● What you will do: Would you reproduce, without any alteration, the lines from the opening line of the entries through the line that has "DISCHARGED** — generically for" in it?

─── Data under study ───

import Summits.QuantumFields.YangMills.Theorems.AlphaInputsT3ACv3StartSystem
import Summits.QuantumFields.YangMills.Theorems.AlphaInputsT3ACv3SectionCorner
import Literature.MathematicalPhysics.QuantumFieldTheory.Balaban1983to89.B7BlockAvgLog
import HarnessLib

/-!
# `AlphaInputsT3ACv3StartSystemCoverage` — START v3.1 (S5)-4b, file 2: **THE (htube) AND ★★ (A5 = hcov) BINDERS OF `StartAssembly.dist1_plaqHol_startU_le`, DISCHARGED** — generically for
# ANY quadrant rule `σ : Plaq → Bool × Bool` and transverse forms `t_Q = s + β_{r,σ(Q)}`, for ANY constraint predicate `C` implied by «all four corners in Ω» (LEAD 03:36:30Z: so that the
# ball-system shell reuses them), and instantiated at the canonical system of ★w1 g2 LEAD's `…v3StartSystem` (`tfOf k Ω`, `IsTubeΩ k Ω`, `FpOf k V`, radii `rT`, `RtT`): ★★ `hcov_startSys` —
# cell `ym3-torus`, width seat `ym-ust-19936-w2` (g2)

WHY ((S5)-4b OF RECORD, OWNER 03:32Z: «the three binders (hbox)∕(hsep)∕(hcov) at these instances + their shell twins»; split w2 = hbox∕hcov∕htube-side).  COVERAGE: by `…SectionCorner`, a
non-flat section plaquette `q` is doubly-last, sits at chart `(0,0,·)` of `Q₀ = ⟨coarsen k q.src; q.μ, q.ν⟩` and reads `V(∂Q₀)`; its four corners in `Ω` and `k`-saturation put the four
cells of `Q₀` in `Ω` (`Q₀` IS a tube); the `ν`-bond of `q` from chart `(1,0)` (quadrant sign `negμ = false`) or from `(0,0)` (`negμ = true`) carries `β = ±2r/(2r+1) ≠ 0` and no string, so
the graft reads `G⁻¹·expSU(βF′)·G′` against the section's `G⁻¹·G′`: they differ unless `expSU(βF′) = 1`, which for `‖F′‖ < log 2` forces `F′ = 0` (`B7BlockAvgLog.mlog_exp`), i.e. `V(∂Q₀) = 1`,
i.e. the section plaquette WAS flat.  (htube): transverse plaquettes carry `|curl t| ≤ (2r+1)⁻²`, all others `0` (LEAD's `abs_curlB_tfOf_le_all`), and `exp` is monotone.
WHAT.  §1 `htube_of_abs_curlB_le` (generic), ★ `htube_startSys`; §2 `isTube_of_corner`, `hstepC_one` (`h_C(1) = 2r/(2r+1)`), `tf_nu_bond`, ★ `tubeField_ne_iterSec_of_nu_bond` (generic `r, σ, Rt, Fp`),
★★ `hcov_of_corners` (generic, any `C` with `C q → q ∈ plaqsIn 0 Ω`), ★★ `hcov_startSys` (the canonical instance: `16 ≤ L^k`, `4·L^k ≤ N₀`, `Ω` `k`-saturated, `V` in the log window on
the tubes).  Def-free.
HONEST FRAMING.  Bookkeeping over the LEAD's (S5)-2∕4a∕4-defs and my (S1′)∕file 1; the only analysis is `mlog_exp`.  Count-neutral helper toward the (FL) row of 2′∕2′χ (`--supports
stmt-QuantumFields-19936`); (A3 = hbox) is the next file, (A4 = hsep) is the second hand's; (FL)∕`hLift`, the stub, the crux and the gap are NOT claimed; registry untouched.  YM₃ on T³ is
RUNG R3 of the programme, not the Clay problem.

References: T. Bałaban, Commun. Math. Phys. 102 (1985) 277–309 [Balaban1985Variational] ((11)–(14) pp.279–280); Commun. Math. Phys. 98 (1985) 17–51 [Balaban1985Averaging] ((12) p.19, (21) p.21).
-/

set_option autoImplicit false

noncomputable section

open scoped Matrix.Norms.L2Operator

namespace Summit.QuantumFields.YangMills.Theorems.TubeStart

open Literature.MathematicalPhysics.QuantumFieldTheory.Balaban1983to89
open Literature.MathematicalPhysics.QuantumFieldTheory.Balaban1983to89.T4AdjointCovarianceUnitary (lieSU expSU coe_expSU)
open Literature.MathematicalPhysics.QuantumFieldTheory.Balaban1983to89.BlockAveragingSectionAction (iterSec)
open Literature.MathematicalPhysics.QuantumFieldTheory.Balaban1983to89.B10Eq38TorusDomains (toFine plaqsIn cornerSet mem_plaqsIn_iff)
open Summit.QuantumFields.Balaban3D.Carriers
open Summit.QuantumFields.YangMills.Theorems.ModelBox
open Summit.QuantumFields.YangMills.Theorems.TubeProfile (betaQB betaQB_apply_snd betaQY hstepQ hstepC cntC)

variable {P : Params}

/-! ## §1 (htube) the tube budget -/

section Budget

variable {n : Type*} [Fintype n] [DecidableEq n] {k : ℕ}

/-- **(htube), GENERIC**: from a uniform curl window `|curlB t_Q| ≤ c` on the tubes and `‖F′_Q‖ ≤ f` the tube budget binder holds with `b_T := exp(c·f) − 1`. [cite: Balaban1985Averaging, (12) p.19] -/
theorem htube_of_abs_curlB_le (IsTube : Plaq P k → Prop) (tf : Plaq P k → (Fin P.d → ℤ) → Fin P.d → ℝ) (Fp : Plaq P k → lieSU n) {c f : ℝ} (hc : 0 ≤ c)
    (hcurl : ∀ Q, IsTube Q → ∀ u α β, |curlB (tf Q) u α β| ≤ c) (hFp : ∀ Q, IsTube Q → ‖((Fp Q : lieSU n) : Matrix n n ℂ)‖ ≤ f) :
    ∀ Q, IsTube Q → ∀ u α β, Real.exp (|curlB (tf Q) u α β| * ‖((Fp Q : lieSU n) : Matrix n n ℂ)‖) - 1 ≤ Real.exp (c * f) - 1 := by
  intro Q hQ u α β
  have h1 := hcurl Q hQ u α β
  have h2 := hFp Q hQ
  have h3 : |curlB (tf Q) u α β| * ‖((Fp Q : lieSU n) : Matrix n n ℂ)‖ ≤ c * f := mul_le_mul h1 h2 (norm_nonneg _) hc
  linarith [Real.exp_le_exp.mpr h3]

variable [Nonempty n]

/-- **★ (htube) FOR THE CANONICAL SYSTEM** of `…v3StartSystem`: `exp(|curlB (tfOf k Ω Q)|·‖FpOf k V Q‖) − 1 ≤ exp(f/(2·rT+1)²) − 1` whenever `‖FpOf k V Q‖ ≤ f` on the tubes.
[cite: Balaban1985Variational, (14) p.280] -/
theorem htube_startSys (k : ℕ) (Ω : Set (Site P 0)) (V : GaugeField P k (Matrix.specialUnitaryGroup n ℂ)) {f : ℝ}
    (hFp : ∀ Q, IsTubeΩ k Ω Q → ‖((FpOf k V Q : lieSU n) : Matrix n n ℂ)‖ ≤ f) :
    ∀ Q, IsTubeΩ k Ω Q → ∀ u α β, Real.exp (|curlB (tfOf k Ω Q) u α β| * ‖((FpOf k V Q : lieSU n) : Matrix n n ℂ)‖) - 1 ≤ Real.exp (((2 * (rT P k : ℝ) + 1))⁻¹ ^ 2 * f) - 1 :=
  htube_of_abs_curlB_le (IsTubeΩ k Ω) (tfOf k Ω) (FpOf k V) (by positivity) (fun Q _ u α β => abs_curlB_tfOf_le_all k Ω Q u α β) hFp

end Budget

/-! ## §2 (A5 = hcov) coverage -/

section Coverage

variable {n : Type*} [Fintype n] [DecidableEq n] [Nonempty n] {k : ℕ}

/-- `h_C(1) = 1 − 1/(2r+1) = 2r/(2r+1)`. [folklore] -/
theorem hstepC_one (r : ℕ) : hstepC r 1 = 1 - ((2 * (r : ℝ) + 1))⁻¹ := by
  unfold hstepC cntC TubeProfile.cnt
  have hc : max 0 (min ((1 : ℤ) - r + r) (2 * r + 1)) = 1 := by omega
  rw [if_pos one_pos, hc]
  push_cast; ring

/-- **THE EDGE OF A CONSTRAINED DOUBLY-LAST PLAQUETTE IS A TUBE**: its four cells lie in `Ω` (`k`-saturation). [cite: Balaban1985UV3, (39) p.266] -/
theorem isTube_of_corner (hk : k ≤ P.m + P.K) (Ω : Set (Site P 0)) (hsat : ∀ x x' : Site P 0, coarsen k x = coarsen k x' → (x ∈ Ω ↔ x' ∈ Ω))
    (htf : ∀ z : Site P k, coarsen k (toFine k z) = z) (q : Plaq P 0) (hq : q ∈ plaqsIn 0 Ω) (hμ : IsLast k q.src q.μ) (hν : IsLast k q.src q.ν) :
    (⟨coarsen k q.src, q.μ, q.ν, q.hμν⟩ : Plaq P k) ∈ plaqsIn k Ω := by
  have hne : q.μ ≠ q.ν := ne_of_lt q.hμν
  rw [mem_plaqsIn_iff] at hq ⊢
  simp only [cornerSet, B10Eq38TorusDomains.toFine_zero, Set.insert_subset_iff, Set.singleton_subset_iff] at hq
  obtain ⟨h1, h2, h3, h4⟩ := hq
  have hν' : IsLast k (q.src.shift q.μ) q.ν := (isLast_shift_of_ne k q.src hne.symm).mpr hν
  have c2 : coarsen k (q.src.shift q.μ) = (coarsen k q.src).shift q.μ := coarsen_shift_of_last k hk q.src q.μ hμ
  have c3 : coarsen k (q.src.shift q.ν) = (coarsen k q.src).shift q.ν := coarsen_shift_of_last k hk q.src q.ν hν
  have c4 : coarsen k ((q.src.shift q.μ).shift q.ν) = ((coarsen k q.src).shift q.μ).shift q.ν := by
    rw [coarsen_shift_of_last k hk _ q.ν hν', c2]
  have key : ∀ (x : Site P 0) (z : Site P k), x ∈ Ω → coarsen k x = z → toFine k z ∈ Ω := fun x z hx hz =>
    (hsat x (toFine k z) (by rw [htf, hz])).mp hx
  simp only [cornerSet, Set.insert_subset_iff, Set.singleton_subset_iff]
  exact ⟨key _ _ h1 rfl, key _ _ h2 c2, key _ _ h3 c3, key _ _ h4 c4⟩

variable (σ : Plaq P k → Bool × Bool) (r : ℕ) (V : GaugeField P k (Matrix.specialUnitaryGroup n ℂ)) (Rt : ℕ) (Fp : Plaq P k → lieSU n)

omit [Nonempty n] in
/-- **THE TEST BOND CARRIES `β = ±2r/(2r+1)` AND NO STRING**: for `t_Q = s + β_{r,σ(Q)}`, at chart `w` with `w_ν = 0` and `w_μ = (if (σ Q).1 then 0 else 1)`: `t_Q(w, ν) = ±(1 − 1/(2r+1))`.
[folklore] -/
theorem tf_nu_bond (Q : Plaq P k) (w : Fin P.d → ℤ) (hwν : w Q.ν = 0) (hwμ : w Q.μ = if (σ Q).1 then 0 else 1) :
    (stringInd Q.μ Q.ν + betaQB r (σ Q).1 (σ Q).2 Q.μ Q.ν) w Q.ν = if (σ Q).1 then -(1 - ((2 * (r : ℝ) + 1))⁻¹) else 1 - ((2 * (r : ℝ) + 1))⁻¹ := by
  have hμν : Q.μ ≠ Q.ν := ne_of_lt Q.hμν
  rw [Pi.add_apply, Pi.add_apply, stringInd_of_ne Q.μ Q.ν hμν.symm, zero_add, betaQB_apply_snd r _ _ Q.μ Q.ν hμν]
  unfold betaQY TubeProfile.delta0
  rw [hwν, if_pos rfl, mul_one, hwμ]
  unfold hstepQ
  cases (σ Q).1
  · simp only [Bool.false_eq_true, ↓reduceIte]; exact hstepC_one r
  · simp only [↓reduceIte, sub_zero]; rw [hstepC_one]
/-- **Lemma 9.4 (zeroth order) with head symbol `polyP2`**: the statement of
`PolymerProductABKM.tayNormLE_P2_abkm` for `polyP2 (L^k) H K X`.
[cite: AdamsBuchholzKoteckyMuller2019, Lemma 9.4 (9.19)] -/
theorem tayNormLE_polyP2_abkm {L N Mord R n p r₀ : ℕ} {θbar lam μ δ₁ δ₀ A𝒫 h A : ℝ}
    {𝒞 : ℕ → (Fin d → ZMod M) → ℝ} (hd : 2 ≤ d) (hLodd : Odd L)
    (hM : M = L ^ N) {k : ℕ} (hkN : k + 1 ≤ N) (hp : d / 2 + 1 ≤ p) (hMord : d / 2 + 1 ≤ Mord)
    (hB : AbkmWeightBounds L N Mord R n θbar lam μ δ₁ δ₀ A𝒫 𝒞
      (abkmWeightData L N Mord R θbar (schedDelta δ₀ δ₁ N) 𝒞))
    (hδ₀ : 0 < δ₀) (hδ₁ : 0 < δ₁) (hh : 0 < h) (hh0 : hZeroSq d R δ₀ δ₁ ≤ h ^ 2) (hA : 0 < A)
    {X : Finset (Fin d → ZMod M)} (hX : IsPolymer (L ^ k) X)
    {H : RelevantHamiltonian ℂ d}
    (hH : hamNorm (fieldWt h (L : ℝ) d k) ((L : ℝ) ^ k) (L ^ (d * k)) H ≤ 1 / 8)
    {K : Finset (Fin d → ZMod M) → ((Fin d → ZMod M) → ℝ) → ℂ} {C : ℝ} (hC : 0 ≤ C)
    (hK : WeakNormLE (abkmNormParams L N Mord R p r₀ h θbar A (schedDelta δ₀ δ₁ N) 𝒞) k K C)
    (hKfac : Factorises (L ^ k) K) (hK0 : ∀ φ, K ∅ φ = 1) (hKd : ∀ Y, ContDiff ℝ r₀ (K Y))
    (hKloc : ∀ Y, IsPolymer (L ^ k) Y → IsConn Y →
      IsGaugeLocal ((abkmNormParams L N Mord R p r₀ h θbar A (schedDelta δ₀ δ₁ N) 𝒞).gauge k Y) (K Y)) :
    TayNormLE ((abkmNormParams L N Mord R p r₀ h θbar A (schedDelta δ₀ δ₁ N) 𝒞).gauge k X) r₀
      ((abkmWeightData L N Mord R θbar (schedDelta δ₀ δ₁ N) 𝒞).weight k X)
      (polyP2 (L ^ k) H K X)
      (∑ Y ∈ polys (L ^ k) X, (∏ _B ∈ blocks (L ^ k) (X \ Y),
        8 * Real.exp (1 / 4) * hamNorm (fieldWt h (L : ℝ) d k) ((L : ℝ) ^ k) (L ^ (d * k)) H) *
        ∏ Z ∈ components Y, C * (abkmNormParams L N Mord R p r₀ h θbar A (schedDelta δ₀ δ₁ N) 𝒞).aFactor k Z) := by
  have h := tayNormLE_P2_abkm hd hLodd hM hkN hp hMord hB hδ₀ hδ₁ hh hh0 hA hX hH hC hK hKfac hK0 hKd hKloc
  have hfun : polyP2 (L ^ k) H K X = fun ψ => ∑ Y ∈ polys (L ^ k) X,
      bprod (L ^ k) (fun B => expNegH H B ψ - 1) (X \ Y) * K Y ψ := by
    funext ψ; rfl
  rw [hfun]
  exact h
import Mathlib
import Summits.MatrixMultiplication.MatrixMultiplication.Theses.FidelityWitnesses
import Summits.MatrixMultiplication.MatrixMultiplication.Theorems.FidelityWitnessesFidelityGapTwoSixConeClosure
import Literature.Computability.AlgebraicComplexity.AsymptoticRankZariskiClosedProofs
import Literature.Computability.AlgebraicComplexity.BorderRankLimit
import Literature.Computability.AlgebraicComplexity.AlderStrassenProofs
import Literature.Computability.AlgebraicComplexity.BorderRankMatMulThreeWindow
import Literature.Computability.AlgebraicComplexity.SmallFormatRankLaderman
import Literature.Computability.AlgebraicComplexity.BorderRankMatMulSmallProofs

/-!
# Disproof of `FidelityGapThreeSeventeen` — findings (standing adversary, crux stmt-MatrixMultiplication-4958)

The crux (route `MatrixMultiplication/FidelityWitnesses`, rank 3):
`∃ ε > 0, ∀ S (tensorRank S ≤ 17), ‖Σ S·⟨3,3,3⟩‖² ≤ (1 − ε)·27·Σ‖S‖²`.

## Findings (index)

* §0 `GapAt`, `FidelityGapThree r` — the crux as the instance `r = 17` of a family (`crux_iff`, `Iff.rfl`).
* §1 REDUCTION (proved, sorry-free): `FidelityGapThree r ↔ ⟨3,3,3⟩ ∉ closure {rank ≤ r} ↔ r < R̲(⟨3,3,3⟩)`
  (`fidelityGapThree_iff_notMem_closure`, `fidelityGapThree_iff_lt_algBorderRank`; cone criterion
  `Theorems.stub_coneClosure` of the (2,6) line + Alder's theorem, both tree theorems).  Hence
  `crux_iff_eighteen_le_algBorderRank : FidelityGapThreeSeventeen ↔ 18 ≤ R̲(⟨3,3,3⟩)` and the
  FACT-FREE kill switch `crux_false_of_algBorderRank_le_seventeen : R̲(⟨3,3,3⟩) ≤ 17 → ¬ crux`
  (only `mem_closure_setOf_tensorRank_le_of_algBorderRank_le` + continuity).  A disproof IS a
  border-rank-17 approximate algorithm for 3 × 3 matrices, nothing less (open since Smirnov 2013's 20).
* §2 LOAD-BEARING hypothesis `tensorRank S ≤ 17`: the family is antitone in `r`
  (`fidelityGapThree_antitone`); it is FALSE from `r = 20` on (`not_fidelityGapThree_twenty`, Smirnov's
  kernel-checked scheme) and a fortiori at 23 (Laderman) / 27; it is TRUE at `r = 15`
  (`fidelityGapThree_fifteen`, Landsberg–Michałek `16 ≤ R̲`, tree theorem) and at `r = 16` given the named
  fact CHL 2023 Thm 1.1 (`fidelityGapThree_sixteen_of_CHL` = support item FidelityGapThreeSixteen).
  So any proof must use `r ≤ 19`, and the crux sits exactly at the printed frontier `R̲ ∈ [17, 20]`.
* §1b CERTIFICATE FORM of a kill: `IsApproxDecomposition h ⟨3,3,3⟩ u v w` with 17 triads → ¬crux
  (`crux_false_of_isApproxDecomposition`), and completeness (`exists_isApproxDecomposition_of_not_crux`).
* §3 TIGHTNESS of `ε`: explicit rank-≤17 tensors bound every admissible gap constant:
  `ε ≤ 10/27` (17 standard triads), `ε ≤ 7/27` (`S20`: TPC `⟨3,3,2⟩:15` block + 2 triads, 20 ones,
  kernel-checked).  §3c BORDER tightness `ε ≤ 2/9` (`P21`: Smirnov `⟨3,2,3;14⟩` padded + 3 monomial
  triads = kernel-checked order-3 scheme with 17 triads for 21 ones; closure argument).  §3e NUMERICAL
  OPTIMUM (kit j010991): honest `ε ≤ 4631/25000 ≈ 0.18524` (landing copy `Negative/TightnessHonest.lean`), limit
  identified as a twisted 22-one sub-tensor `P22` — CONJECTURE `bR(P22) ≤ 17` (near-miss, `sorry`), which would give
  the sharp-looking `ε ≤ 5/27`; integer staircase `M(3,r) ≈ 19,20,22,23,25,27`, `r = 15…20`.  §3d the border-rank
  hypothesis strengthening is free (`gapAtBorder_iff`).
* §4 natural strengthenings refuted / near-misses.
* §5 NUMERICS log (kit job ids) and WHY IT RESISTS.
-/

set_option linter.dupNamespace false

───

● Solution to the exercise:
import Summits.QuantumFields.YangMills.Theorems.AlphaInputsT3ACv3StartSystem
import Summits.QuantumFields.YangMills.Theorems.AlphaInputsT3ACv3SectionCorner
import Literature.MathematicalPhysics.QuantumFieldTheory.Balaban1983to89.B7BlockAvgLog
import HarnessLib

/-!
# `AlphaInputsT3ACv3StartSystemCoverage` — START v3.1 (S5)-4b, file 2: **THE (htube) AND ★★ (A5 = hcov) BINDERS OF `StartAssembly.dist1_plaqHol_startU_le`, DISCHARGED** — generically for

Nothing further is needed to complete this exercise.